import Summits.BirchSwinnertonDyer.BirchSwinnertonDyer.Theorems.Rank2ObservatoryCubicFieldR165876PIDa
import HarnessLib

/-!
# BirchSwinnertonDyer — rank ≥ 2 observatory: class number one of the cubic field of `-179 + 251 * X - 31 * X ^ 2 + X ^ 3` (`Δ = 165876`) — the PID instance

HONEST FRAMING: per-curve certified theorems and census instruments; no claim on BSD in rank ≥ 2.

Companion of the per-FIELD file `Rank2ObservatoryCubicFieldR165876` of the KERNEL-2DESC instrument (design
`b2b-bsdr2-cert-3/KERNEL-2DESC.md` §9e–§9g): collects the per-prime certificate files
(Rank2ObservatoryCubicFieldR165876PIDa) into the certificate `cert` at every prime below the Minkowski certificate
bound and the `IsPrincipalIdealRing (𝓞 K)` instance
(`Rank2Observatory2DescPIDCertB.isPrincipalIdealRing_of_cert_lt`). Split off for file size; generated by the same
generator from the same checked data.
Sorry-free; axioms `propext`, `Classical.choice`, `Quot.sound`.
[cite: Marcus2018, Ch. 3 Thm. 27, Ch. 5 Cor. 2 of Thm. 37]
-/

-- single-conjunct summit: `Summit.BirchSwinnertonDyer.BirchSwinnertonDyer.…` repeats the name by design
set_option linter.dupNamespace false

noncomputable section

open scoped Classical NumberField

open Literature.NumberTheory.NumberFields Polynomial Module NumberField

namespace Summit.BirchSwinnertonDyer.BirchSwinnertonDyer.Rank2Observatory.TwoDescCubic

namespace FieldR165876

/-! ## Class number one -/

/-- The degree-one certificates at all primes below the Minkowski certificate bound `b = 116`
(`64·Δ < 799·b²`). [cite: Marcus2018, Ch. 5, Cor. 2 of Thm 37] -/
theorem cert (p : ℕ) (hpb : p < 116) (hp : p.Prime) (ψ : 𝓞 (CubicField (-31) 251 (-179)) →+* ZMod p) :
    ∃ e : 𝓞 (CubicField (-31) 251 (-179)), ψ e = 0 ∧ Prime e := by
  have h : p ∈ [2, 3, 5, 7, 11, 13, 17, 19, 23, 29, 31, 37, 41, 43, 47, 53, 59, 61, 67, 71, 73, 79, 83, 89, 97, 101, 103, 107, 109, 113] := (by decide +kernel : ∀ p < 116, p.Prime → p ∈ [2, 3, 5, 7, 11, 13, 17, 19, 23, 29, 31, 37, 41, 43, 47, 53, 59, 61, 67, 71, 73, 79, 83, 89, 97, 101, 103, 107, 109, 113]) p hpb hp
  simp only [List.mem_cons, List.not_mem_nil, or_false] at h
  rcases h with rfl | rfl | rfl | rfl | rfl | rfl | rfl | rfl | rfl | rfl | rfl | rfl | rfl | rfl | rfl | rfl | rfl | rfl | rfl | rfl | rfl | rfl | rfl | rfl | rfl | rfl | rfl | rfl | rfl | rfl
  · exact cert2 ψ
  · exact cert3 ψ
  · exact cert5 ψ
  · exact cert7 ψ
  · exact cert11 ψ
  · exact cert13 ψ
  · exact cert17 ψ
  · exact cert19 ψ
  · exact cert23 ψ
  · exact cert29 ψ
  · exact cert31 ψ
  · exact cert37 ψ
  · exact cert41 ψ
  · exact cert43 ψ
  · exact cert47 ψ
  · exact cert53 ψ
  · exact cert59 ψ
  · exact cert61 ψ
  · exact cert67 ψ
  · exact cert71 ψ
  · exact cert73 ψ
  · exact cert79 ψ
  · exact cert83 ψ
  · exact cert89 ψ
  · exact cert97 ψ
  · exact cert101 ψ
  · exact cert103 ψ
  · exact cert107 ψ
  · exact cert109 ψ
  · exact cert113 ψ

/-- `𝓞 K` is a PID: `Δ = 165876`, `64·Δ < 799·116²` so the Minkowski bound is `< 116`, and every
prime ideal of norm `< 116` is principal by the degree-one certificates (`Rank2Observatory2DescPIDCertB`).
[cite: Marcus2018, Ch. 5, Cor. 2 of Thm 37] -/
instance : IsPrincipalIdealRing (𝓞 (CubicField (-31) 251 (-179))) :=
  isPrincipalIdealRing_of_cert_lt irreducible aeval_α finrank_eq (b := 116) (by rw [disc_eq]; norm_num) cert

end FieldR165876

end Summit.BirchSwinnertonDyer.BirchSwinnertonDyer.Rank2Observatory.TwoDescCubic

end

→ **Prompt**: Make a precise copy of the records in their entirety.

→ **Your solution**:
import Summits.BirchSwinnertonDyer.BirchSwinnertonDyer.Theorems.Rank2ObservatoryCubicFieldR165876PIDa
import HarnessLib

/-!
# BirchSwinnertonDyer — rank ≥ 2 observatory: class number one of the cubic field of `-179 + 251 * X - 31 * X ^ 2 + X ^ 3` (`Δ = 165876`) — the PID instance

HONEST FRAMING: per-curve certified theorems and census instruments; no claim on BSD in rank ≥ 2.

Companion of the per-FIELD file `Rank2ObservatoryCubicFieldR165876` of the KERNEL-2DESC instrument (design
`b2b-bsdr2-cert-3/KERNEL-2DESC.md` §9e–§9g): collects the per-prime certificate files
(Rank2ObservatoryCubicFieldR165876PIDa) into the certificate `cert` at every prime below the Minkowski certificate
bound and the `IsPrincipalIdealRing (𝓞 K)` instance
(`Rank2Observatory2DescPIDCertB.isPrincipalIdealRing_of_cert_lt`). Split off for file size; generated by the same
generator from the same checked data.
Sorry-free; axioms `propext`, `Classical.choice`, `Quot.sound`.
[cite: Marcus2018, Ch. 3 Thm. 27, Ch. 5 Cor. 2 of Thm. 37]
-/

-- single-conjunct summit: `Summit.BirchSwinnertonDyer.BirchSwinnertonDyer.…` repeats the name by design
set_option linter.dupNamespace false

noncomputable section

open scoped Classical NumberField

open Literature.NumberTheory.NumberFields Polynomial Module NumberField

namespace Summit.BirchSwinnertonDyer.BirchSwinnertonDyer.Rank2Observatory.TwoDescCubic

namespace FieldR165876

/-! ## Class number one -/

/-- The degree-one certificates at all primes below the Minkowski certificate bound `b = 116`
(`64·Δ < 799·b²`). [cite: Marcus2018, Ch. 5, Cor. 2 of Thm 37] -/
theorem cert (p : ℕ) (hpb : p < 116) (hp : p.Prime) (ψ : 𝓞 (CubicField (-31) 251 (-179)) →+* ZMod p) :
    ∃ e : 𝓞 (CubicField (-31) 251 (-179)), ψ e = 0 ∧ Prime e := by
  have h : p ∈ [2, 3, 5, 7, 11, 13, 17, 19, 23, 29, 31, 37, 41, 43, 47, 53, 59, 61, 67, 71, 73, 79, 83, 89, 97, 101, 103, 107, 109, 113] := (by decide +kernel : ∀ p < 116, p.Prime → p ∈ [2, 3, 5, 7, 11, 13, 17, 19, 23, 29, 31, 37, 41, 43, 47, 53, 59, 61, 67, 71, 73, 79, 83, 89, 97, 101, 103, 107, 109, 113]) p hpb hp
  simp only [List.mem_cons, List.not_mem_nil, or_false] at h
  rcases h with rfl | rfl | rfl | rfl | rfl | rfl | rfl | rfl | rfl | rfl | rfl | rfl | rfl | rfl | rfl | rfl | rfl | rfl | rfl | rfl | rfl | rfl | rfl | rfl | rfl | rfl | rfl | rfl | rfl | rfl
  · exact cert2 ψ
  · exact cert3 ψ
  · exact cert5 ψ
  · exact cert7 ψ
  · exact cert11 ψ
  · exact cert13 ψ
  · exact cert17 ψ
  · exact cert19 ψ
  · exact cert23 ψ
  · exact cert29 ψ
  · exact cert31 ψ
  · exact cert37 ψ
  · exact cert41 ψ
  · exact cert43 ψ
  · exact cert47 ψ
  · exact cert53 ψ
  · exact cert59 ψ
  · exact cert61 ψ
  · exact cert67 ψ
  · exact cert71 ψ
  · exact cert73 ψ
  · exact cert79 ψ
  · exact cert83 ψ
  · exact cert89 ψ
  · exact cert97 ψ
  · exact cert101 ψ
  · exact cert103 ψ
  · exact cert107 ψ
  · exact cert109 ψ
  · exact cert113 ψ

/-- `𝓞 K` is a PID: `Δ = 165876`, `64·Δ < 799·116²` so the Minkowski bound is `< 116`, and every
prime ideal of norm `< 116` is principal by the degree-one certificates (`Rank2Observatory2DescPIDCertB`).
[cite: Marcus2018, Ch. 5, Cor. 2 of Thm 37] -/
instance : IsPrincipalIdealRing (𝓞 (CubicField (-31) 251 (-179))) :=
  isPrincipalIdealRing_of_cert_lt irreducible aeval_α finrank_eq (b := 116) (by rw [disc_eq]; norm_num) cert

end FieldR165876

end Summit.BirchSwinnertonDyer.BirchSwinnertonDyer.Rank2Observatory.TwoDescCubic

end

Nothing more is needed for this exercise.